Yeah, seems like they admitted defeat on the Rangeley's top-load feature and designed a workhorse with tight clearances instead.  Sounds like a nice option, wonder what the price point will be (goes on sale Feb 1)


----------



## MarkinNC (Jan 4, 2012)

That looks like a stove that would appeal to me, simple, rugged, and you can tuck it close to a wall.  I wonder if the firebox is roughly square in dimension so you can burn NS and EW?


----------



## Bub381 (Jan 4, 2012)

I wonder if the firebox is the same size.


----------



## ddddddden (Jan 4, 2012)

I seem to recall some mention of a barebones version of the Rangeley being in the works.  I think this is it.  Take the top-loading mechanism out of the F50 and stack the wood higher -->   "almost-3-cu-ft" F55.  Looks like a tough competitor, if priced agressively, which is probably the idea.  Can't wait to see the thermometer option.


----------



## Bub381 (Jan 4, 2012)

Ya i noticed the thermometer.lol


----------



## spirilis (Jan 4, 2012)

Lol they should toss in the fireplace gloves from the Rangeley and a 100ct box of Supercedars for free ;-)


----------



## Bub381 (Jan 5, 2012)

They do toss the long gloves in.10-4 on the super cedars


----------



## Todd (Jan 5, 2012)

I'd rather have the top loader. I also wish they would offer a cat model like they use to.


----------



## Bretonburner (Jan 5, 2012)

Looks like we bought our Rangely too soon. We would much prefer  no top loading because of the way the Rangely has designed this feature and also no ash drawer.
The stainless steel baffle and life time warranty also looks like a plus.
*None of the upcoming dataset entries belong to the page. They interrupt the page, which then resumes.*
/-! ### Bounds along the true run -/

/-- The trace of every iterate is at most `2ᵖ + n²` (and positive). [folklore] -/
theorem trace_fwIter_le (hn : 1 ≤ n) (hm : 1 ≤ m) :
    ∀ t, (fwIter n m H t).trace ≤ 2 ^ cp n m + n ^ 2
  | 0 => by
    rw [fwIter, trace_one, Fintype.card_fin]
    have h2 : (0 : ℤ) < 2 ^ cp n m := pow_pos (by norm_num) _
    nlinarith
  | t + 1 => by
    obtain ⟨hpsd, hτ, -⟩ := fwIter_good (H := H) hn hm t
    obtain ⟨-, ⟨-, h⟩, -, -⟩ := fwStep_good (H := H) hn hm t (isSymm_fwIter t) hpsd hτ
    have h' : ((fwStep n m H t (fwIter n m H t)).trace : ℝ) ≤ ((2 ^ cp n m + n ^ 2 : ℤ) : ℝ) := by
      push_cast; exact h
    rw [fwIter]
    exact_mod_cast h'

/-- **Entries of the shifted gradient along the run are bounded by `G`.** [folklore] -/
theorem abs_gradInt_le (hn : 1 ≤ n) (hm : 1 ≤ m) (t : ℕ) (i j : Fin n) :
    |gradInt n m H (fwIter n m H t) i j| ≤ (cG n m : ℤ) := by
  obtain ⟨-, hτ, hN⟩ := fwIter_good (H := H) hn hm t
  have hτle := trace_fwIter_le (H := H) hn hm t
  set N := fwIter n m H t with hNdef
  have hτabs : |N.trace| ≤ 2 ^ cp n m + n ^ 2 := by rw [abs_of_pos hτ]; exact hτle
  have hc0 : (0 : ℤ) ≤ (c0 n m : ℤ) := Int.natCast_nonneg _
  have hM0 : (0 : ℤ) ≤ (cM n m : ℤ) := Int.natCast_nonneg _
  have h1 : |(if H.Adj i j then 2 * (cM n m : ℤ) * N i j else 0)| ≤ 2 * (cM n m : ℤ) * (2 ^ cp n m + n + 1) := by
    split_ifs
    · rw [abs_mul, abs_of_nonneg (by positivity)]
      exact mul_le_mul_of_nonneg_left (hN i j) (by positivity)
    · rw [abs_zero]; positivity
  have h2 : |(if i = j then N.trace * (c0 n m : ℤ) else 0)| ≤ (2 ^ cp n m + n ^ 2) * (c0 n m : ℤ) := by
    split_ifs
    · rw [abs_mul, abs_of_nonneg hc0]
      exact mul_le_mul_of_nonneg_right hτabs hc0
    · rw [abs_zero]; positivity
  unfold gradInt
  calc |N.trace - (if H.Adj i j then 2 * (cM n m : ℤ) * N i j else 0) +
        (if i = j then N.trace * (c0 n m : ℤ) else 0)|
      ≤ |N.trace - (if H.Adj i j then 2 * (cM n m : ℤ) * N i j else 0)| +
        |(if i = j then N.trace * (c0 n m : ℤ) else 0)| := abs_add_le _ _
    _ ≤ (|N.trace| + |(if H.Adj i j then 2 * (cM n m : ℤ) * N i j else 0)|) +
        |(if i = j then N.trace * (c0 n m : ℤ) else 0)| := add_le_add (abs_sub _ _) le_rfl
    _ ≤ ((2 ^ cp n m + n ^ 2) + 2 * (cM n m : ℤ) * (2 ^ cp n m + n + 1)) +
        (2 ^ cp n m + n ^ 2) * (c0 n m : ℤ) := add_le_add (add_le_add hτabs h1) h2
    _ = (cG n m : ℤ) := by simp only [cG]; push_cast; ring

/-- **Entries of the powers of the shifted gradient**: `|(Aʲ)ᵢₖ| ≤ (nG)ʲ`. [folklore] -/
theorem abs_pow_gradInt_le (hn : 1 ≤ n) (hm : 1 ≤ m) (t : ℕ) :
    ∀ (j : ℕ) (i k : Fin n), |(gradInt n m H (fwIter n m H t) ^ j) i k| ≤ ((n : ℤ) * cG n m) ^ j
  | 0, i, k => by
    rw [pow_zero, pow_zero, Matrix.one_apply]
    split_ifs <;> simp
  | j + 1, i, k => by
    rw [pow_succ']
    calc |(gradInt n m H (fwIter n m H t) * gradInt n m H (fwIter n m H t) ^ j) i k|
        ≤ n * (cG n m : ℤ) * ((n : ℤ) * cG n m) ^ j :=
          abs_mul_apply_le (abs_gradInt_le hn hm t) (abs_pow_gradInt_le hn hm t j) i k
      _ = ((n : ℤ) * cG n m) ^ (j + 1) := by ring

/-! ### The width is large enough -/

/-- `n² + n + 1 ≤ 2ᵖ` in `ℕ`. [folklore] -/
theorem quad_le_two_pow_cp_nat (hn : 1 ≤ n) (hm : 1 ≤ m) : n ^ 2 + n + 1 ≤ 2 ^ cp n m := by
  have h := quad_le_two_pow_cp (n := n) (m := m) hn hm
  have h' : ((n ^ 2 + n + 1 : ℕ) : ℝ) ≤ ((2 ^ cp n m : ℕ) : ℝ) := by push_cast; exact h
  exact_mod_cast h'

/-- **`G ≤ 2^{p + 7n + m + 5}`** (`G ≤ 2ᵖ⁺¹(1 + c₀ + 2M) ≤ 2ᵖ⁺¹ · 3c₀ ≤ 2ᵖ⁺¹ · 9n⁷m` and `n ≤ 2ⁿ`,
`m ≤ 2ᵐ`). [folklore] -/
theorem cG_le_two_pow (hn : 1 ≤ n) (hm : 1 ≤ m) : cG n m ≤ 2 ^ (cp n m + 7 * n + m + 5) := by
  have hq := quad_le_two_pow_cp_nat (n := n) (m := m) hn hm
  have hP1 : 2 ^ cp n m + n ^ 2 ≤ 2 * 2 ^ cp n m := by nlinarith
  have hP2 : 2 ^ cp n m + n + 1 ≤ 2 * 2 ^ cp n m := by nlinarith
  have hM1 : 1 ≤ cM n m := one_le_cM hn hm
  -- `c₀ ≤ 3 n⁷ m` and `1 + c₀ + 2M ≤ 3 c₀`
  have hc0 : c0 n m ≤ 3 * (n ^ 7 * m) := by
    have : c0 n m = n * (1 + 2 * cM n m) := rfl
    have hM : cM n m = n ^ 6 * m := rfl
    rw [this, hM]
    have : 1 ≤ n ^ 6 * m := hM ▸ hM1
    nlinarith
  have hsum : 1 + c0 n m + 2 * cM n m ≤ 3 * c0 n m := by
    have : c0 n m = n * (1 + 2 * cM n m) := rfl
    nlinarith
  have hn2 : n ≤ 2 ^ n := Nat.lt_two_pow_self.le
  have hm2 : m ≤ 2 ^ m := Nat.lt_two_pow_self.le
  have hn7 : n ^ 7 ≤ 2 ^ (7 * n) := by
    rw [pow_mul']
    exact Nat.pow_le_pow_left hn2 7
  calc cG n m = (2 ^ cp n m + n ^ 2) * (1 + c0 n m) + 2 * cM n m * (2 ^ cp n m + n + 1) := rfl
    _ ≤ (2 * 2 ^ cp n m) * (1 + c0 n m) + 2 * cM n m * (2 * 2 ^ cp n m) :=
        add_le_add (Nat.mul_le_mul_right _ hP1) (Nat.mul_le_mul_left _ hP2)
    _ = (2 * 2 ^ cp n m) * (1 + c0 n m + 2 * cM n m) := by ring
    _ ≤ (2 * 2 ^ cp n m) * (3 * c0 n m) := Nat.mul_le_mul_left _ hsum
    _ ≤ (2 * 2 ^ cp n m) * (3 * (3 * (n ^ 7 * m))) := Nat.mul_le_mul_left _ (Nat.mul_le_mul_left _ hc0)
    _ ≤ (2 * 2 ^ cp n m) * (16 * (2 ^ (7 * n) * 2 ^ m)) :=
        Nat.mul_le_mul_left _ (by nlinarith [Nat.mul_le_mul hn7 hm2])
    _ = 2 ^ (cp n m + 7 * n + m + 5) := by rw [show (16 : ℕ) = 2 ^ 4 from rfl]; ring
Oh well,  better luck next time.

btw,  we have put a steel plate  over the grate in the stove and do not use the ash drawer. Now we can get a good base of hot coals and regulate the amount of ash we want to keep. When there is too much ash we just have to shovel it out. The firebricks on the bottom  in this new model  seem like a great idea.


----------



## begreen (Jan 5, 2012)

Having run both, I don't miss top loading, at all. And I have a lot more hair on my arm to prove it. I think this is a smart move for Jotul, ME. One of the reasons the T6 was attractive to me was simplicity. The T55 looks like a pretty simple stove. If it's priced competitively it should do well, especially on the east coast.


----------



## spirilis (Jan 5, 2012)

Todd said:
			
		

> I'd rather have the top loader. I also wish they would offer a cat model like they use to.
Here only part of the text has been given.